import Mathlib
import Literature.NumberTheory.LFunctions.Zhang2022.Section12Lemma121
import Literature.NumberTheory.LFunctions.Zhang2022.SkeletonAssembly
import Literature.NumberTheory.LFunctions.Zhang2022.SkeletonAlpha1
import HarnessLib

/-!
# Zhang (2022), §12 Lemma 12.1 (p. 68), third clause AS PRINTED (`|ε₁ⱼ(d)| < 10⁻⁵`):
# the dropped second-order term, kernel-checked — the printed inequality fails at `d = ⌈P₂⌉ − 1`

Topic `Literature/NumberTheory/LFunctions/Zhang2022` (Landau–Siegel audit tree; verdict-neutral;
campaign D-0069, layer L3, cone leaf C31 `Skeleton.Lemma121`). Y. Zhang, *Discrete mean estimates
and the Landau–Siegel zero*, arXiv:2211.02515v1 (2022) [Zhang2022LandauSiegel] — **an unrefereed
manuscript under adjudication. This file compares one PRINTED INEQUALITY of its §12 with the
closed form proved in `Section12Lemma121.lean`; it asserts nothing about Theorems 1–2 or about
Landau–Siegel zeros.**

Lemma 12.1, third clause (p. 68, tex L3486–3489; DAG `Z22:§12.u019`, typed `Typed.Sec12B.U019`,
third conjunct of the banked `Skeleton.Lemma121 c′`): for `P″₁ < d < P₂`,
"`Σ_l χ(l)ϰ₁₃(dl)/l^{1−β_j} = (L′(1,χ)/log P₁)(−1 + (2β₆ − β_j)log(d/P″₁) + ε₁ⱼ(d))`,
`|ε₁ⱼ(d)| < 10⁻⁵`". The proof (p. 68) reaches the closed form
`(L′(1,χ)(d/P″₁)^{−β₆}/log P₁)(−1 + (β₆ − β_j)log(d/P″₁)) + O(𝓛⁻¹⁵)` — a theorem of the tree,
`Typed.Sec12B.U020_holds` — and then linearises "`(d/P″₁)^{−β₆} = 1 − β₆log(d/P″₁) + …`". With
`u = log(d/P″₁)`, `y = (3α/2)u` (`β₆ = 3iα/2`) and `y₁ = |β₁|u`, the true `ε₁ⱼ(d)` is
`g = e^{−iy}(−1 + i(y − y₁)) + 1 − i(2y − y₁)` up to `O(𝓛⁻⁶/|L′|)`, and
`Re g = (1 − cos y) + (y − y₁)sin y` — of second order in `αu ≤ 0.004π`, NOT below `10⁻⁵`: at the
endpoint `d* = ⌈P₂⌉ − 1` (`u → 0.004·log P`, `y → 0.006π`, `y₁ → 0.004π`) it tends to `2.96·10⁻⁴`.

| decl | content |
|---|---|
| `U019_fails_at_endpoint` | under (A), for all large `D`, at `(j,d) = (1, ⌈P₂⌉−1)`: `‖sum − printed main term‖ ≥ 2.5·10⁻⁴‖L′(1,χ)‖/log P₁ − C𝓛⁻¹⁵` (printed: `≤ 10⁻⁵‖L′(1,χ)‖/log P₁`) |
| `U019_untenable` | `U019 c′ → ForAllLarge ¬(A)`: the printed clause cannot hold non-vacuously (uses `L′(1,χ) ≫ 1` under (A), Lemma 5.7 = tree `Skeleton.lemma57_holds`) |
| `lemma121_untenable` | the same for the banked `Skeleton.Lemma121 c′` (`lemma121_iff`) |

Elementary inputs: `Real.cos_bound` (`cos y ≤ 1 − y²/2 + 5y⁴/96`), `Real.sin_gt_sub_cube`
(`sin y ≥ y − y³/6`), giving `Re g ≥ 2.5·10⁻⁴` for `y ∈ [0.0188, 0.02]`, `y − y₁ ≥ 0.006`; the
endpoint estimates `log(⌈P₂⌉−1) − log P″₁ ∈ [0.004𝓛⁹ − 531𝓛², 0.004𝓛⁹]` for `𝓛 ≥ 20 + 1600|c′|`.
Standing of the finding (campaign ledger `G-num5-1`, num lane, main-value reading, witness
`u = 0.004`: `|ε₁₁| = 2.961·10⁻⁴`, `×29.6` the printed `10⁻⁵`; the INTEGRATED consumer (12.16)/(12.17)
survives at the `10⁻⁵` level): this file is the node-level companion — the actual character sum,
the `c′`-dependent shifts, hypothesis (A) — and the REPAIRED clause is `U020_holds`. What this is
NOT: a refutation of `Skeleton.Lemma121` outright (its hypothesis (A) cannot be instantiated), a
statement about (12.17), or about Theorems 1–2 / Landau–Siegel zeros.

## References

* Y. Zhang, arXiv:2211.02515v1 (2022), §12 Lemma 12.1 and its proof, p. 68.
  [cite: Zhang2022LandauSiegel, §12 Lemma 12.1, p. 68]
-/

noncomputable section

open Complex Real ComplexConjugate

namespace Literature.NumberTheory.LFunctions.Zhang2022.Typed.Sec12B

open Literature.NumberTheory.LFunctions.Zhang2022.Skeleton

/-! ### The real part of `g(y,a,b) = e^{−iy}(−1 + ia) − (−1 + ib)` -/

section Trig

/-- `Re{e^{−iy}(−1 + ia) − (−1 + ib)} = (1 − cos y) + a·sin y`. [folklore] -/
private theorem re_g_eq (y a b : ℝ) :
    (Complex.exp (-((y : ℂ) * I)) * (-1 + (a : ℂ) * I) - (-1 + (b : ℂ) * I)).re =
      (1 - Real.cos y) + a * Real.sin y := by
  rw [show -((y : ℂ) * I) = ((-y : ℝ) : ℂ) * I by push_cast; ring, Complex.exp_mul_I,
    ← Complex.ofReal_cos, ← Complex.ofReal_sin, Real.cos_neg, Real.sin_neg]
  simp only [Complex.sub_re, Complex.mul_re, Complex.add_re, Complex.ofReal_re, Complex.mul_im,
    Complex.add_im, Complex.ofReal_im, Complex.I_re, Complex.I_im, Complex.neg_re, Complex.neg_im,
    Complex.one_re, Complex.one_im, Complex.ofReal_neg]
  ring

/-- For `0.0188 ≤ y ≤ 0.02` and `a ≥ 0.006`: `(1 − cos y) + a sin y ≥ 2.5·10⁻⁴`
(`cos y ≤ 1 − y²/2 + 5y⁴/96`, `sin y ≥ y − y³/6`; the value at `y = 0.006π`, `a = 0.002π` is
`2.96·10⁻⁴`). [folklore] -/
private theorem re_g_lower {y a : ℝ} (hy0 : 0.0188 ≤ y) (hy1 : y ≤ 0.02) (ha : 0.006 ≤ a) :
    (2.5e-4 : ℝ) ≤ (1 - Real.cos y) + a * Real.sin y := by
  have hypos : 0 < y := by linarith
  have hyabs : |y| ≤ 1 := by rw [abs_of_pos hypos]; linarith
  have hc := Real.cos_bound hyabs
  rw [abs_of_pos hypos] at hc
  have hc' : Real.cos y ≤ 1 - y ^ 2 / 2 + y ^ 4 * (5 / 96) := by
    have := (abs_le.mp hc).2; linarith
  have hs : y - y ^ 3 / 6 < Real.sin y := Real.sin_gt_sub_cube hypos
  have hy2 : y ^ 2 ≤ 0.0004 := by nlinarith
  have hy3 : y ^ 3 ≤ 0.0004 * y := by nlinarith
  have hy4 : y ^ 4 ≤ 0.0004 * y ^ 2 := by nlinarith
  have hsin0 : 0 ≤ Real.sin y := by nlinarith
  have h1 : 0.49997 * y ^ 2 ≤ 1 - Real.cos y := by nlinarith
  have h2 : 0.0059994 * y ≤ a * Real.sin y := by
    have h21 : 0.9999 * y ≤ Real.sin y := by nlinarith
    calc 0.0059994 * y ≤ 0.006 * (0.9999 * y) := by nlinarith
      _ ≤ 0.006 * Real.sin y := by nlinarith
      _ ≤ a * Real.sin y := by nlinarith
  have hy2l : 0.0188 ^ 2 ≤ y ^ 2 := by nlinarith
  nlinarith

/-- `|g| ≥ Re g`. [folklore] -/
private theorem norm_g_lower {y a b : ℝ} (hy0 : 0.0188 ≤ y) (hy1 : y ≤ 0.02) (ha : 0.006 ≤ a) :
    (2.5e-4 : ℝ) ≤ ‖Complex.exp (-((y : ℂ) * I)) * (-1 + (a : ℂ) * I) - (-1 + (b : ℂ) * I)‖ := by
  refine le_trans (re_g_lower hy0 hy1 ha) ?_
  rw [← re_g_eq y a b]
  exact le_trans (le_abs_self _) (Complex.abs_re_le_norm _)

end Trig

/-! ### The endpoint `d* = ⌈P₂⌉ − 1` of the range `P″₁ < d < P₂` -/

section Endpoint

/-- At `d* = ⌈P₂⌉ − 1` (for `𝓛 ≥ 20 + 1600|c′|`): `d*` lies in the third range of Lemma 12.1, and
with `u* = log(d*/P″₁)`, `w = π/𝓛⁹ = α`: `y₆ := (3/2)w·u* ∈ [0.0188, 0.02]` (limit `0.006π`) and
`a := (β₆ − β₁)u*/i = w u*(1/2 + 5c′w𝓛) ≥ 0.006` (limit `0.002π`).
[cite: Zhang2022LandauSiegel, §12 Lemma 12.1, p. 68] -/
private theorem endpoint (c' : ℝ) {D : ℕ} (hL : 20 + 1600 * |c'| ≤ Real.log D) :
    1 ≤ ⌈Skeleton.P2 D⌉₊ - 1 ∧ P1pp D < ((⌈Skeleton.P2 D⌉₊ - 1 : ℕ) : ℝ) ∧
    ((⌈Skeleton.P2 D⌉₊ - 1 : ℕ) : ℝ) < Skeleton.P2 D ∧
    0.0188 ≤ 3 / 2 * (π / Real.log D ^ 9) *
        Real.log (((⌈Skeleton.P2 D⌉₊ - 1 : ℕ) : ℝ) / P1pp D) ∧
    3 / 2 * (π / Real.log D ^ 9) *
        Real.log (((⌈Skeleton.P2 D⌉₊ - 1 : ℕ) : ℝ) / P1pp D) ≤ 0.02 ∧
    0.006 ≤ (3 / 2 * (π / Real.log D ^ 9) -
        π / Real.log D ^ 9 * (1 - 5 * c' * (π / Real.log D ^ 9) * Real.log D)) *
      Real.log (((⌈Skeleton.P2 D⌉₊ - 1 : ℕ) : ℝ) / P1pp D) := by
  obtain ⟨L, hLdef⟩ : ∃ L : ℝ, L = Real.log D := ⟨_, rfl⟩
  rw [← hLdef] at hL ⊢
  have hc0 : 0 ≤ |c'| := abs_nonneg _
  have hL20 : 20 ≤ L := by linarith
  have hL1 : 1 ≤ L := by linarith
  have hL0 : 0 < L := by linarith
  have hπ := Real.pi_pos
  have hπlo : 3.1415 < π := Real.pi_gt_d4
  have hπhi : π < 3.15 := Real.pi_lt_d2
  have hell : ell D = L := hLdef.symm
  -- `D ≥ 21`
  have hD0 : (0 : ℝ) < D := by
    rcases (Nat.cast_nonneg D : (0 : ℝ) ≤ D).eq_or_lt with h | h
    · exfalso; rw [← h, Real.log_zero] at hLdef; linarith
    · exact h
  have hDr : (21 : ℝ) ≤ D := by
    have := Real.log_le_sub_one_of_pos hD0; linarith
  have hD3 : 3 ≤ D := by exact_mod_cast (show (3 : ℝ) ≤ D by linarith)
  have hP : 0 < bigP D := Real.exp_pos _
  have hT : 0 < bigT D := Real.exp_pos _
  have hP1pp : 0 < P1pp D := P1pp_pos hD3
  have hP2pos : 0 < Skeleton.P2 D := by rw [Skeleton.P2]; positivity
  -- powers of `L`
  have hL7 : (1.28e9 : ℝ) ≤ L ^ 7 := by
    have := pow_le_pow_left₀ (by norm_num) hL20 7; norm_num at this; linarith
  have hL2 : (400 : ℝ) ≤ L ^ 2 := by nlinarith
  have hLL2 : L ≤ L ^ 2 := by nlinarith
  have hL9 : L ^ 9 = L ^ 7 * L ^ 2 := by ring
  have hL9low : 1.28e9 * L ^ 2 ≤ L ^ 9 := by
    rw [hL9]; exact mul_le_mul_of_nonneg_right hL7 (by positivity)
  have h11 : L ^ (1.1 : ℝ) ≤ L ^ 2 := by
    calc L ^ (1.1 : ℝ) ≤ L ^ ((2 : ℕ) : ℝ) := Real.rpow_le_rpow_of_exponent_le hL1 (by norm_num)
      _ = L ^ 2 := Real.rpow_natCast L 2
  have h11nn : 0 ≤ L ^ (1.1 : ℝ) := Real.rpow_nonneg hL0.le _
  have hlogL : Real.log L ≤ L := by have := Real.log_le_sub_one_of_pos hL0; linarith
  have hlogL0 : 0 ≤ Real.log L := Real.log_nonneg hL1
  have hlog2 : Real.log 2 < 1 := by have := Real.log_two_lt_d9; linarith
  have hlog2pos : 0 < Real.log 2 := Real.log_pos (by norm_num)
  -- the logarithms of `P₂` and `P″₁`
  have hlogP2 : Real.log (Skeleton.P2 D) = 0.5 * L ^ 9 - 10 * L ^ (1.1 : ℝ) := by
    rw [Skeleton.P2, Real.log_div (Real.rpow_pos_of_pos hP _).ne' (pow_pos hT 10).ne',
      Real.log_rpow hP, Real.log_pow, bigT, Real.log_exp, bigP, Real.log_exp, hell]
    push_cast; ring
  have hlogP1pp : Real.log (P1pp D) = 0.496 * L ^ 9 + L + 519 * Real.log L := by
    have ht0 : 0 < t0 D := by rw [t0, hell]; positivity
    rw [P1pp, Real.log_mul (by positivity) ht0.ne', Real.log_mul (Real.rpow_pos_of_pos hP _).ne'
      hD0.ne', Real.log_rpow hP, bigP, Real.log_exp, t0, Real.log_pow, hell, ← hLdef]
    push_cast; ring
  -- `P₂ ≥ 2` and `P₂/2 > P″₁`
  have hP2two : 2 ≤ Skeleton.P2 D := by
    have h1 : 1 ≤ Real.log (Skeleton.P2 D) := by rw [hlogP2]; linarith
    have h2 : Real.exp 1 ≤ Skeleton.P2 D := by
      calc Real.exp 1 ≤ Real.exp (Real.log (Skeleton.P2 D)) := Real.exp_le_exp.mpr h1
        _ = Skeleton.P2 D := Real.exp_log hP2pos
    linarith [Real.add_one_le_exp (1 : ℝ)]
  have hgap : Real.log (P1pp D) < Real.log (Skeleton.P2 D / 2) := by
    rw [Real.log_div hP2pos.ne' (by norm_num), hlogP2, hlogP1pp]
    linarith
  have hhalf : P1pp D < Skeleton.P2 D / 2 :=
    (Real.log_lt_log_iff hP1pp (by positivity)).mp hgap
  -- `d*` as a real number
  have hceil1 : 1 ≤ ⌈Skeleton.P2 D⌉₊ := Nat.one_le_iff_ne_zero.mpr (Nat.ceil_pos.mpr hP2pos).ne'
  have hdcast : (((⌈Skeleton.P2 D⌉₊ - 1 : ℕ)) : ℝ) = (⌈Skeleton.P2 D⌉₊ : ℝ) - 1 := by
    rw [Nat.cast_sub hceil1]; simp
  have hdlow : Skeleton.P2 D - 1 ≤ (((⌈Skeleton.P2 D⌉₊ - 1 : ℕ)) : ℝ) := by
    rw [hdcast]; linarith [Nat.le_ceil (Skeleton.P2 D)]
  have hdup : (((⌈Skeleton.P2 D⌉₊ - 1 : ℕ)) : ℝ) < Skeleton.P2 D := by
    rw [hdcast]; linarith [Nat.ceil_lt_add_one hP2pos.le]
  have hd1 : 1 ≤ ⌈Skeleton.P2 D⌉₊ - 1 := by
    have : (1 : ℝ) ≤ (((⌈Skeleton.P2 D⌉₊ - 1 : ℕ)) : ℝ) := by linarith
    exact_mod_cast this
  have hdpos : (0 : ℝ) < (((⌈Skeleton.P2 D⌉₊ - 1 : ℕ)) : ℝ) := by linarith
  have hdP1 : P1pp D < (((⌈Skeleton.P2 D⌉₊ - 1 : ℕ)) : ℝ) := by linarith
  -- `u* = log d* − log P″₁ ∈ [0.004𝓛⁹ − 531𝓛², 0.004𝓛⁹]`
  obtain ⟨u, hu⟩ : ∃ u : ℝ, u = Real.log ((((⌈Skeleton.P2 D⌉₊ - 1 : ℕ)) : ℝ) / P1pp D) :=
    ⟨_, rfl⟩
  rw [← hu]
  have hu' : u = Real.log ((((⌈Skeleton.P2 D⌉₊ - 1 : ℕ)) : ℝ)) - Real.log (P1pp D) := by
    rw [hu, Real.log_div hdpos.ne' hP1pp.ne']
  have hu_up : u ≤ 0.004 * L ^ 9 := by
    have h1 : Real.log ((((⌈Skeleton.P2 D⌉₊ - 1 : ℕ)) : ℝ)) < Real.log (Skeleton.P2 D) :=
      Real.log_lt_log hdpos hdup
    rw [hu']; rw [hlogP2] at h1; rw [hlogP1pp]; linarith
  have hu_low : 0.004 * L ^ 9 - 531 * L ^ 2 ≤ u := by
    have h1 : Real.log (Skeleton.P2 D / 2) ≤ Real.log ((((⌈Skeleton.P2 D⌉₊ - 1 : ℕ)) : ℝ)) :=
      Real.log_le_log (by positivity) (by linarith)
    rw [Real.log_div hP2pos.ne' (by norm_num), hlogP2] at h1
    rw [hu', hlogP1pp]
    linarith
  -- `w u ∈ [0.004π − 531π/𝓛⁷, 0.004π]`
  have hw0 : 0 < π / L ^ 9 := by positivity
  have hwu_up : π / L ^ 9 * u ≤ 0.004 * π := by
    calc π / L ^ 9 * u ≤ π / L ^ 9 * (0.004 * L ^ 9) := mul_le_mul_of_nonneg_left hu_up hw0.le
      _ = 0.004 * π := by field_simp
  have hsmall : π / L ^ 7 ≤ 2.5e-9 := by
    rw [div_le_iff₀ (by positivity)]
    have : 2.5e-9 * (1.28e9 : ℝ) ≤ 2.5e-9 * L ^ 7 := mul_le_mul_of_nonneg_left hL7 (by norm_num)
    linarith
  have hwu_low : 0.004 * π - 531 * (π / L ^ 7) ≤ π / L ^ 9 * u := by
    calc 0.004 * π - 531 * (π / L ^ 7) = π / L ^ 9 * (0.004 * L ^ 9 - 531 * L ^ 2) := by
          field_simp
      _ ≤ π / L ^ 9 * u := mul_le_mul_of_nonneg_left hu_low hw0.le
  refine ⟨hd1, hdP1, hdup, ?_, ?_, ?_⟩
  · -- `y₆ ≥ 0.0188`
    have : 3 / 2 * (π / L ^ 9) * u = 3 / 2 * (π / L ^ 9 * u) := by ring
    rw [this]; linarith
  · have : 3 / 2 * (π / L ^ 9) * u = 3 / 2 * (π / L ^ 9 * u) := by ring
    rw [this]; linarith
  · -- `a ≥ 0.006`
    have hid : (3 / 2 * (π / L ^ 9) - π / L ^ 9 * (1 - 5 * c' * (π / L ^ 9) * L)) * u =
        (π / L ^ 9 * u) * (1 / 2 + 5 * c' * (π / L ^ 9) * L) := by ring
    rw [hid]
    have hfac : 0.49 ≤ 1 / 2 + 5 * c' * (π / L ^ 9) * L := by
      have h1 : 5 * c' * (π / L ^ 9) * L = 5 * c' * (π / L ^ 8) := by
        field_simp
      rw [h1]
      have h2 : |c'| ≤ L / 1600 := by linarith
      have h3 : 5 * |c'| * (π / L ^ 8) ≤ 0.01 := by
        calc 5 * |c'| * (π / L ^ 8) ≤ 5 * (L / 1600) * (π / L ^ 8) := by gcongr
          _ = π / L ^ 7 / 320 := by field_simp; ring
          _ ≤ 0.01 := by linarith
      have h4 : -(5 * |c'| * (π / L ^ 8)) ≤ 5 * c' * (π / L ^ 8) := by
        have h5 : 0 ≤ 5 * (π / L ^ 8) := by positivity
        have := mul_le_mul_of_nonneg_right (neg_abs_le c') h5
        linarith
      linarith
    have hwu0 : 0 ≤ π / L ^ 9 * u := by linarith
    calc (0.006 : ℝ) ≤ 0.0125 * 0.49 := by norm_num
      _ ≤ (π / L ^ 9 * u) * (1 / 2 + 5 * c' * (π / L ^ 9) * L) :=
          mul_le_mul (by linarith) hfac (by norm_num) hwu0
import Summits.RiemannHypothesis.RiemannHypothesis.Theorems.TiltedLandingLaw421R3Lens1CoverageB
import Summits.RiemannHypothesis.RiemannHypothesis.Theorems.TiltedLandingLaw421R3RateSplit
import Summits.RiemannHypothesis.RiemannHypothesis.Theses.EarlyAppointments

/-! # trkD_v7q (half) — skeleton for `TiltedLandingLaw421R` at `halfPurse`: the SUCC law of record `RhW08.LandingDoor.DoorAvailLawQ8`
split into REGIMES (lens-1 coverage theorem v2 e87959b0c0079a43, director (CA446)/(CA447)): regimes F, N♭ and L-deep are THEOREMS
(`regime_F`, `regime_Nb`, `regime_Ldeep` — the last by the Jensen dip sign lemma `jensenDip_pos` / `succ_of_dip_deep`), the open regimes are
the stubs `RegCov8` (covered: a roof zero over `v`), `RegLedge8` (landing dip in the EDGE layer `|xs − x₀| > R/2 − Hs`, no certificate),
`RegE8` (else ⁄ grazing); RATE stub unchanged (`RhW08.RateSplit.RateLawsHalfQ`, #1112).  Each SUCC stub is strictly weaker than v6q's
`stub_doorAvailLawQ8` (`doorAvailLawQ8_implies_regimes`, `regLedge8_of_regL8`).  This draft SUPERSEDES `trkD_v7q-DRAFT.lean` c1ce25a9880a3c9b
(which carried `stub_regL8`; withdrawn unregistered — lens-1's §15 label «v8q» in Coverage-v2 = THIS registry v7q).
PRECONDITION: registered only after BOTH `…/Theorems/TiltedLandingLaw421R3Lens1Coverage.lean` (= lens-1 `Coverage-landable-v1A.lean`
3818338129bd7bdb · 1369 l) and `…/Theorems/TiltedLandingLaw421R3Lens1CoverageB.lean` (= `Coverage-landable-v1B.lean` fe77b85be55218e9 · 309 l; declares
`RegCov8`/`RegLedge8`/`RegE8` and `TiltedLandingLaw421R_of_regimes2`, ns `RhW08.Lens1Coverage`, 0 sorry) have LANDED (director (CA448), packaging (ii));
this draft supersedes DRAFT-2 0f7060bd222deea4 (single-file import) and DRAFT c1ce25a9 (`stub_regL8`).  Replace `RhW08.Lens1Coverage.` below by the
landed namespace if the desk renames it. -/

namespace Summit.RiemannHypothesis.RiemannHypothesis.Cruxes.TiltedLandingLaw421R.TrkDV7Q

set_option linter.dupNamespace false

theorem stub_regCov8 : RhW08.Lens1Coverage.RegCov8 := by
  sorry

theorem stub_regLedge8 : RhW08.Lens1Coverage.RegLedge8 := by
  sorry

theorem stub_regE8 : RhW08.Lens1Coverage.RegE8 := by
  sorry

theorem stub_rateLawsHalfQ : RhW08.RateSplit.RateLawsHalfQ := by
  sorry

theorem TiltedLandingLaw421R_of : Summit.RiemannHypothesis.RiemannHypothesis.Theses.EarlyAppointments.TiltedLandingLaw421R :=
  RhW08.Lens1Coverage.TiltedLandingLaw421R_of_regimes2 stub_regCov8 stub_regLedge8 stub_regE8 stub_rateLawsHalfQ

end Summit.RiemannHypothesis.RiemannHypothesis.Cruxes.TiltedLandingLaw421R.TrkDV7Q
------------------------------------
▶ **Task requirements**
In the entries above, find the line with "-- powers of" and the line with "rw [hL9]; exact", then set down exactly those two and every line between them, nothing else.

▶ **Written solution**
  -- powers of `L`
  have hL7 : (1.28e9 : ℝ) ≤ L ^ 7 := by
    have := pow_le_pow_left₀ (by norm_num) hL20 7; norm_num at this; linarith
  have hL2 : (400 : ℝ) ≤ L ^ 2 := by nlinarith
  have hLL2 : L ≤ L ^ 2 := by nlinarith
  have hL9 : L ^ 9 = L ^ 7 * L ^ 2 := by ring
  have hL9low : 1.28e9 * L ^ 2 ≤ L ^ 9 := by
    rw [hL9]; exact mul_le_mul_of_nonneg_right hL7 (by positivity)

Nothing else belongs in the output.